After further useless steps I’m guided through, we arrive where we were three fucking hours prior, I finally acquiesce and set up a new tag.
This is when the lightbulb goes off: There’s a nonzero chance that my tag being canceled had unexpected downstream effects. On the fourth call with my mom, I tell her I had to pick a new one and share it, suggesting she give it one more try.
And it goes through as expected.
So, the error message she was getting and that chatbots were attempting to fix was a complete red herring. An error message of “the $cashtag you selected is no longer active” would have been useful. The “AI” being aware of the incorrect error message would have also been useful. Telling me that my tag had been canceled to start instead of walking me in circles, uninstalling, reinstalling, clearing cache, the whole nine yards, would have been useful.
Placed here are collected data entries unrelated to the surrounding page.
import Literature.Probability.LatticeModels.StoppedWalkSums
import HarnessLib

/-!
# Lawler's formula for the loop-erased walk stopped at a set, and the symmetry of the Green's-function products

Topic `Probability/LatticeModels`; namespace `Literature.Probability.LatticeModels.StoppedWalk`.
Second layer of the tree's proof of Wilson's algorithm / Pemantle's theorem
(`WilsonAlgorithm.lean`), for a general one-step weight `q : V → V → ℝ≥0∞` and the sums of
`StoppedWalkSums.lean`:

* `le q S a L` — **the loop-erased measure of the walk stopped at `S`**: the `q`-mass of the
  walks `a :: t` stopped on first hitting `S` whose chronological loop erasure is `a :: L`
  (Lawler 2018, §3 Def. 2: `q̂(η) = ∑_{ω : LE(ω) = η} q(ω)`; Kozdron–Richards–Stroock (2013), §5:
  `𝒫^Δ(y₁,…,y_K)`, "the probability that `(y₁,…,y_K)` will be the successive points visited by
  the loop erasure of the segment `{Xₙ : 0 ≤ n ≤ ξ^Δ}` of the Markov chain started at `y₁`");
* `lam q S a L` — **Lawler's product** `∏_{k<K} G_{Δ_kᶜ}(y_k,y_k) q(y_k,y_{k+1})`,
  `Δ_k = S ∪ {y₁,…,y_{k-1}}`, and **Lawler's formula** `le_eq_lam` for a self-avoiding path
  stopped at `S` (Lawler 2018, Prop. 3.1; Kozdron–Richards–Stroock (2013), eq. (5.4) "(Lawler)":
  `𝒫^Δ(y₁,…,y_K) = ∏_{k=1}^{K-1} ((I-P)^{Δ_k})⁻¹_{y_k y_k} / d_{y_k}`), proved by the loop
  decomposition at the last visit to the initial vertex (`le_cons`, the tree's
  `splitLastEquiv`);
* `tsum_le` — the fibres of loop erasure partition the stopped walks: `∑_L le S a L = hit' S a`;
* `greenProd q S [u₁,…,u_m] = ∏ᵢ G_{(S ∪ {u₁,…,u_{i-1}})ᶜ}(uᵢ,uᵢ)` and its **invariance under
  reordering** `greenProd_perm` — the heart of the Green's-function proof of Wilson's theorem
  (Kozdron–Richards–Stroock (2013), Thm. 2.1 and eq. (5.2): "the interest … is that it shows that
  the product on the left is independent of the permutation `σ`"; there via Cramer's rule and
  determinants, HERE by the elementary two-point symmetry
  `G_{Sᶜ}(x,x) G_{(S∪x)ᶜ}(y,y) = G_{Sᶜ}(y,y) G_{(S∪y)ᶜ}(x,x)` (`loopAt_mul_loopAt_insert_comm`),
  itself from the last-visit decompositions `loopAt_eq_loopAt_insert_add` and
  `reach_eq_loopAt_mul_reach` — Lawler 2018, §2–§3 path surgery — and adjacent transpositions).

## References

* G. F. Lawler, *Topics in loop measures and the loop-erased walk*, Probab. Surveys 15 (2018),
  §3 Def. 1–2, Prop. 3.1 (held: arXiv:1709.07531). [Lawler2018]
* M. J. Kozdron, L. M. Richards, D. W. Stroock, arXiv:1306.2059 (2013), Thm. 2.1, §5.
  [KozdronRichardsStroock2013]
-/

noncomputable section

open scoped ENNReal Classical
open Literature.Probability.RandomPlanarGeometry
open Literature.Probability.LatticeModels.LoopErasedWalkIdentity

namespace Literature.Probability.LatticeModels

namespace StoppedWalk

variable {V : Type*} [DecidableEq V]

/-! ### The loop-erased measure of the stopped walk and Lawler's product -/

section Defs

variable (q : V → V → ℝ≥0∞)

/-- **The loop-erased measure of the walk stopped at `S`**: `le q S a L` is the `q`-mass of the
walks `a :: t` stopped on first hitting `S` (`IsStoppedAt S (a :: t)`) whose chronological loop
erasure is the path `a :: L` — the law of the loop-erased walk from `a` stopped at `S`
evaluated at `a :: L` (Lawler 2018, §3 Def. 2, `q̂(η) = ∑_{ω : LE(ω)=η} q(ω)`; Kozdron–Richards–
Stroock (2013), §5, `𝒫^Δ(y₁,…,y_K)`). [cite: Lawler2018, §3 Definition 2] -/
def le (S : Set V) (a : V) (L : List V) : ℝ≥0∞ :=
  wsum q a (fun t => IsStoppedAt S (a :: t) ∧ loopErase (a :: t) = a :: L)

/-- **Lawler's product** for the path `a :: L` relative to `S`:
`lam S a [] = [a ∈ S]`, `lam S a (b :: L) = G_{Sᶜ}(a,a) · q(a,b) · lam (S ∪ {a}) b L`, i.e.
`q(η) ∏_j G_{A_j}(η_j,η_j)` with `A_j = (S ∪ {η₀,…,η_{j-1}})ᶜ` over the non-final vertices
(Lawler 2018, Prop. 3.1; Kozdron–Richards–Stroock (2013), eq. (5.4)).
[cite: Lawler2018, Proposition 3.1] -/
def lam : Set V → V → List V → ℝ≥0∞
  | S, a, [] => if a ∈ S then 1 else 0
  | S, a, b :: L => loopAt q S a * q a b * lam (insert a S) b L

/-- **The product of Green's functions along an ordering**:
`greenProd S [u₁,…,u_m] = ∏ᵢ G_{(S ∪ {u₁,…,u_{i-1}})ᶜ}(uᵢ,uᵢ)` (Kozdron–Richards–Stroock (2013),
Thm. 2.1 / eq. (5.1): `∏_m (ℒ^{{x₁,…,x_m}})⁻¹_{x_{m+1}x_{m+1}}`, up to the degree factors).
[cite: KozdronRichardsStroock2013, Theorem 2.1] -/
def greenProd : Set V → List V → ℝ≥0∞
  | _, [] => 1
  | S, u :: l => loopAt q S u * greenProd (insert u S) l

omit [DecidableEq V] in
/-- `lam` of a final vertex. [folklore] -/
@[simp] theorem lam_nil (S : Set V) (a : V) : lam q S a [] = if a ∈ S then 1 else 0 := rfl

omit [DecidableEq V] in
/-- `lam` of a path with a first step. [folklore] -/
@[simp] theorem lam_cons (S : Set V) (a b : V) (L : List V) :
    lam q S a (b :: L) = loopAt q S a * q a b * lam q (insert a S) b L := rfl

omit [DecidableEq V] in
/-- `greenProd` of the empty ordering. [folklore] -/
@[simp] theorem greenProd_nil (S : Set V) : greenProd q S [] = 1 := rfl

omit [DecidableEq V] in
/-- `greenProd` of an ordering with a first vertex. [folklore] -/
@[simp] theorem greenProd_cons (S : Set V) (u : V) (l : List V) :
    greenProd q S (u :: l) = loopAt q S u * greenProd q (insert u S) l := rfl

end Defs

variable {q : V → V → ℝ≥0∞}

/-! ### Lawler's formula -/

/-- The loop-erased measure of a final vertex: the only walk stopped at `S` with loop erasure
`[a]` is the trivial walk, present iff `a ∈ S`. [folklore] -/
theorem le_nil (S : Set V) (a : V) : le q S a [] = if a ∈ S then 1 else 0 := by
  rw [le]
  by_cases ha : a ∈ S
  · rw [if_pos ha]
    refine wsum_eq_one_of_iff_nil q fun t => ?_
    constructor
    · exact fun h => h.1.eq_singleton_of_head_mem ha
    · rintro rfl
      exact ⟨isStoppedAt_singleton ha, by simp⟩
  · rw [if_neg ha]
    refine wsum_eq_zero q fun t h => ?_
    obtain ⟨hst, hle⟩ := h
    have hlast := getLast?_loopErase (a :: t)
    rw [hle] at hlast
    have h1 : (a :: t).getLast (List.cons_ne_nil a t) = a := by
      rw [List.getLast?_eq_some_getLast (List.cons_ne_nil a t)] at hlast
      simpa using hlast.symm
    have h2 := hst.getLast_mem
    rw [h1] at h2
    exact ha h2

omit [DecidableEq V] in
/-- Stopping at `S ∪ {a}` versus stopping at `S`, for walks missing `a`. [folklore] -/
theorem isStoppedAt_insert_iff {S : Set V} {a : V} {w : List V} (haw : a ∉ w) :
    IsStoppedAt (insert a S) w ↔ IsStoppedAt S w := by
  constructor
  · rintro ⟨hne, hlast, hdrop⟩
    refine ⟨hne, ?_, fun x hx h => hdrop x hx (Set.mem_insert_of_mem a h)⟩
    rcases (Set.mem_insert_iff).1 hlast with h | h
    · exact absurd (h ▸ List.getLast_mem hne) haw
    · exact h
  · rintro ⟨hne, hlast, hdrop⟩
    refine ⟨hne, Set.mem_insert_of_mem a hlast, fun x hx h => ?_⟩
    rcases (Set.mem_insert_iff).1 h with rfl | h
    · exact haw (List.dropLast_subset w hx)
    · exact hdrop x hx h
Instead, two people spent four hours each trying to figure out two problems, one caused by the other. A full workday on a Saturday dedicated to troubleshooting issues the bots were blithely unaware of, even though it’s literally impossible this is the first time these specific issues came up at the company. That’s more than $200 of free labour to arrive somewhere that should have been known to the system.
This is what you cause when you don’t use LLMs as intended.
That said, I still use it as a far more powerful Grammarly, as even on my laptop, I have a nasty propensity for typing totally correct spellings of incorrect words, and it’s great as a fresh set of eyes where I’d fill in the word that should have been there upon editing. I generated a server image for a Discord based on an out-of-context line (a comically oversized rooster in an Alpine valley – taller than the Alps themselves – looking down on a scale cow, with a far less involved prompt), and there was much mirth and merriment.
But these are no-stakes, low-impact uses. As soon as it’s adjacent to something mission critical, not just for a business but also their customers, the level of scrutiny for software needs to be as high as it was pre-ChatGPT. And since that negates imagined cost-savings, ain’t gonna happen.
You can eventually work a screw into some materials with a hammer and insistence that it’s an improvement over a bespoke fucking screwdriver, but the substrate is damaged as a result.
Just so with LLMs. But more and more people are expected to use them in a work environment without anything approaching sufficient training, often in situations where they aren’t domain experts. Garbage in, garbage out.
Our species proved we couldnt even handle the internet or gunpowder.
We know corruption bleeds through and eventually overpowers all good man-made ideas.
When will society genuinely ask themselves if we truly need this stuff to exist and be our best selves?
Good, but it’s still not enough
Every 3 days those goofs are telling us some new BS (it is good enough to improve itself, it is too powerful, it is whatever so watch out because now it is better at everything) only for it to…not happen. They try to scare people into giving up and giving in. Of course people don’t like it. There is nothing sadder than an individual or company declaring that they like AI.